Family Stress

Top 5 Family Stress Relief Strategies

Having a place to go – is a home.  Having someone to love – is a family.  Having both – is a blessing.  ~Donna Hedges

Stress comes in all forms and from all directions, especially for families in these crazy busy, technologically advanced, financially tough times. However, even with the technology we've available to us, one of the biggest causes of stress in a family is lack of communication.

The unfortunate reality is that kids communicate with seemingly everyone but their family through texting, email, Facebook or Twitter. It can be tough to get through to your kids, which makes it a challenge to strengthen your family's bond.

Getting Involved with Your Kids

One way to get more involved with your kids is to start communicating in a way that they'll actually listen.

This may mean that you need to learn how to text, email and get on the social networks your kids are on. The idea is to be a source of support for your child, and that means you need to be an active player in their life, even if they push you away.

Even if you get active in your child's life online, the best way to communicate with your kids is while they're at home. Talk to them face to face and don't be afraid to ask questions. You might be surprised at how they respond. At first it may seem awkward, but the more you do it, the easier communication becomes.
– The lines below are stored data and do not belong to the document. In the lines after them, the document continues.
/-!
# `BalabanUV.Beta.GAN24.WrecAtEvenHalfRowsOfWardLetters` — binder row G-an2-4 ∕ (CONV-C), W-slot EXIT (α) (the (α-0) parity re-cut), PART D of this lineage's INTENT 2:
# **ROAD FP's D1 LITERAL OF RECORD ⟸ D1's RAW W-SLOT TABLE LAWS (odd residuals, lock constants), TWO SCALAR ROWS, THE (Q-L) LEG LETTERS AND THEIR DRIFTS, AND (C)sym —
# AND NOTHING ELSE** — p2 g45's PART 3 socket `WrecAtEvenHalfRowsOfCells` one level down: `WrecAtEvenHalfRowsFinal.exists_allScalesSeq_JsRowD1Pin_of_T2ev` (D1 literal ⟸
# (hT₂, hT₂d)^{ev}) fed by leaf-03 g66's FILE 3c `t2ShapeEven_three_of_wardLetters_junction` (shape) and MY PART C `t2DriftEven_three_of_wardLetters_junction` (drift) at the
# literal's tables, with their common `hC` = (C)^{ev} SUPPLIED FROM (C)sym by MY `RowCChargeForms.hC_halfMember_of_CSym_three` (`Lc` odd ∧ `2 ≤ Lc` ⇒ `3 ≤ Lc`)
# (G-an2-4 FORMAL swarm → CRUX TEAM (2), leaf-01 lineage `b2b-balaban-gan24-formalise-leaf-01`, gen 73; journal INTENT 2 [LEAF01-G73-INTENT2])

NOT IN PRINT; OUR BOOKKEEPING ([folklore] ONE composition BY NAME; 0 `def`, 0 cited facts, 0 `def … : Prop`, 0 sorry).  HONEST FRAMING (cell contract, verbatim): «discharging
`BetaPertH` makes Bałaban's UV stability UNCONDITIONAL — a real constructive-QFT result; it is NOT the continuum limit and NOT the Clay problem.»  HONEST DEPENDENCY (verbatim):
«continuum YM on T⁴ ⇐ BetaPertH ∧ nine spine estimates (0/9 proved); BetaPertH ⇐ (D1) ∧ (D4) ∧ CAP+tail; G-an2-4 gates asym, D1 and NE2/3/4.»

WHAT: **`exists_allScalesSeq_JsRowD1Pin_of_wardLetters`** (`Lc` odd, `Lc ≥ 2`, colour `N`, every channel `μ ν`): at the literal's tables (`ρ_c = toSite (ctrOff 4 Lc)`, `cE = Lc⁴`,
`cVH = −Lc⁸∕2`, `cΛ = 2∕Lc⁴`, `cE₂ = Lc⁸`, `cB = −Lc¹²∕4`, `T = (8N²)⁻¹ • wsym22 N`, `vh₂S = vh₂SAn1 Lc`; p2's pinned-variable socket: the variables kept, EIGHT displayed
equations, `subst` first) `∃ κ θ, 0 ≤ θ < 1 ∧ AllScalesSeq (j ↦ secondMoment (TbalOf Lc (JsRowD1Pin hLc N) j) μ ν) κ θ` ⟸ THE DISPLAYED LIST, AND NOTHING ELSE: per level
D1's RAW W-SLOT TABLE LAWS `hTL ∕ hTL″` on `T2RecAt` (FILE 3c's binders VERBATIM: FREE parity-ODD residual words `R R″` with `hR hR″`, lock constants `cH` with `hcH0`) — at the
literal = `WardLocusQuarticTable.tableLaw_T2RecAt_succ ∕ _zero` under its Ward data (this lineage's g72 `HalfMemberSlavedDivergencePin`); p2 g45's two scalar rows `hcH`, `hq`;
THE (Q-L) LEG LETTERS of the even member `hL₁ hL₂` and their one-step drifts `hL₁′ hL₂′`; (C)sym `hS : ∀ i κ κ′ κ₁ κ₂, zmodeSym_Lc (T̃_i) = zmodeSym_Lc (T_i)` (route WC-TL's letter,
`ThreeFaceRecClosed`'s `hC`).  Discharged BY NAME inside: the border's class ∕ blocks ∕ covariance (d1-leaf-06), the S-slot rows (the OWNER g22), the S-step slot letters and their
drifts (p2 g45), the commutator parity (d1-leaf-05 ⨾ this lineage), (C)^{ev} ⟸ (C)sym (this lineage).  READING: after the parity re-cut the G-an2-4 side of the D1 literal is
EXACTLY {(Q-L), (C)sym} plus D1's own Ward table laws and two unit-scalar rows — the OWNER gan24-p1 g34's `ALPHA0-STATUS` v0.3 §2 «OPEN SET = {(Q-L), (C)}» as ONE kernel theorem.
Discharges NOTHING of (Q-L) ∕ (C)sym ∕ (hW, hWall) unconditionally; (β) of record untouched; NEVER «G-an2-4 closed» as (CONV-C); NOT D1, NOT `BetaPertH`, NOT continuum, NOT Clay.
2026-08-23; no existing file touched.
-/

noncomputable section

open Finset
open scoped BigOperators
open Literature.MathematicalPhysics.QuantumFieldTheory
open Literature.MathematicalPhysics.QuantumFieldTheory.Balaban1983to89
open Literature.MathematicalPhysics.QuantumFieldTheory.Balaban1983to89.Beta
open ExpKernelCalculus (MKer shiftK BiLoc Decays comp)
open OneStepResolventKernel (Fib LocStencil)
open OneStepKernelFamily (KInvStep TbalOf)
open RemainderConstAllScales (AllScalesSeq)
open AveragingContoursRooted (ctrOff ctrOff_mem_box)
open WilsonVertex2Sym (wsym22)
open AffineAveraging (box toSite unitVec)
open AveragingMixedJetTables (mixFFAt)
open SecondOrderResponse (W2SymOfK)
open KernelWard (divV)
open BalabanCompositeJets (LocStencil₂)
open BalabanStepJetsSucc (mmRead)
open BalabanStepW2 (K3OfK M2Of)
open Summit.QuantumFields.BalabanUV.Beta.TameKernelCalculus (trK)
open Summit.QuantumFields.BalabanUV.Beta.BorderedHessian (sgnK diagK)
open Summit.QuantumFields.BalabanUV.Beta.AveragingWardRootedStencils (legInd)
open Summit.QuantumFields.BalabanUV.Beta.HessKerDressedUnits (unitK unitS)
open Summit.QuantumFields.BalabanUV.Beta.SecondOrderUnits (unitM unitS₂ unitM₂)
open Summit.QuantumFields.BalabanUV.Beta.AxialDressingRooted (coDressKBmAt)
open Summit.QuantumFields.BalabanUV.Beta.SpineRooted (T2RecOf T2RecAt SpureRecAt M1At e3OfK)
open Summit.QuantumFields.BalabanUV.Beta.SecondOrderSocketIdentification (vh₂SAn1 vh₂SAn1_inl_inl vh₂SAn1_inr_inr)
open Summit.QuantumFields.BalabanUV.Beta.SecondOrderTableLawEnd (locStencil₂_vh₂SAn1 vh₂SAn1_translate)
open Summit.QuantumFields.BalabanUV.Beta.RowD1JointEnd (JsRowD1Pin)
open Summit.QuantumFields.BalabanUV.Beta.GAN24.CombesThomas (sfStep smStep)
open Summit.QuantumFields.BalabanUV.Beta.GAN24.T2RecursionAffine (lin4)
open Summit.QuantumFields.BalabanUV.Beta.GAN24.BiStencilZeroMode (zmode)
open Summit.QuantumFields.BalabanUV.Beta.GAN24.RowCChargeForms (hC_halfMember_of_CSym_three)
open Summit.QuantumFields.BalabanUV.Beta.GAN24.T2ShapeEvenMemberOfWardLetters (t2ShapeEven_three_of_wardLetters_junction)
open Summit.QuantumFields.BalabanUV.Beta.GAN24.T2DriftEvenMemberOfWardLetters (t2DriftEven_three_of_wardLetters_junction)
open Summit.QuantumFields.BalabanUV.Beta.GAN24.WrecAtEvenHalfRowsFinal (exists_allScalesSeq_JsRowD1Pin_of_T2ev)

namespace Summit.QuantumFields.BalabanUV.Beta.GAN24.WrecAtEvenHalfRowsOfWardLetters

variable {Lc : ℕ} [NeZero Lc]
Communication with Your Spouse

If you're lacking an open line of communication with your spouse, one reason may be that you're not speaking each other's love language or understanding their relating style. This means that you need to discover what your spouse responds to the best. Is it touch, the words you say, gifts, acts of service, or spending quality time together? Once you know how to show love to your spouse, show it abundantly!

Also, listen to your spouse's feelings, as this will often give you ideas about how you can better connect with them. If your spouse says something along the lines of "You never touch me anymore" or she wants to hold hands all the time, her love language is physical touch. If your spouse often uses the phrase "We never spend any time together," and likes to just sit and talk, their love language is quality time.

Spend Quality Time With Your Family

Another big stress on today's family is not spending enough time together. This is most likely because everyone is so busily involved in other activities that you barely have time to yourself, let alone one another.

So, how can you make time to spend with your family?

1. Set aside at least one day out of each week and deem it family day or game night. Spending quality time with your family shows that you're interested in what they're doing and that you care about them. Often teens think that their parents don't care about them because they're never home, or they feel that their parents play a passive role in their lives. And because kids and teens often don't spend quality time with their families, they go elsewhere to get the attention they crave. Unfortunately, elsewhere may not be a good place for your kids to be!

2. Ensure you make time for your spouse. Alone time is important for all marriages so you can continue to strengthen your relationship and explore one another's dreams and desires for the family unit.

3. Make sure your family enjoys at least one meal together each day. Statistics show families that eat together, stay together. Children do better in school and the overall atmosphere in the home is simply happier when you make eating together a priority.

The Financial Burden

Financial problems are another cause of major stress in families today. Often, when the parents aren't in control of their finances, their children suffer the same financial burdens later on in life.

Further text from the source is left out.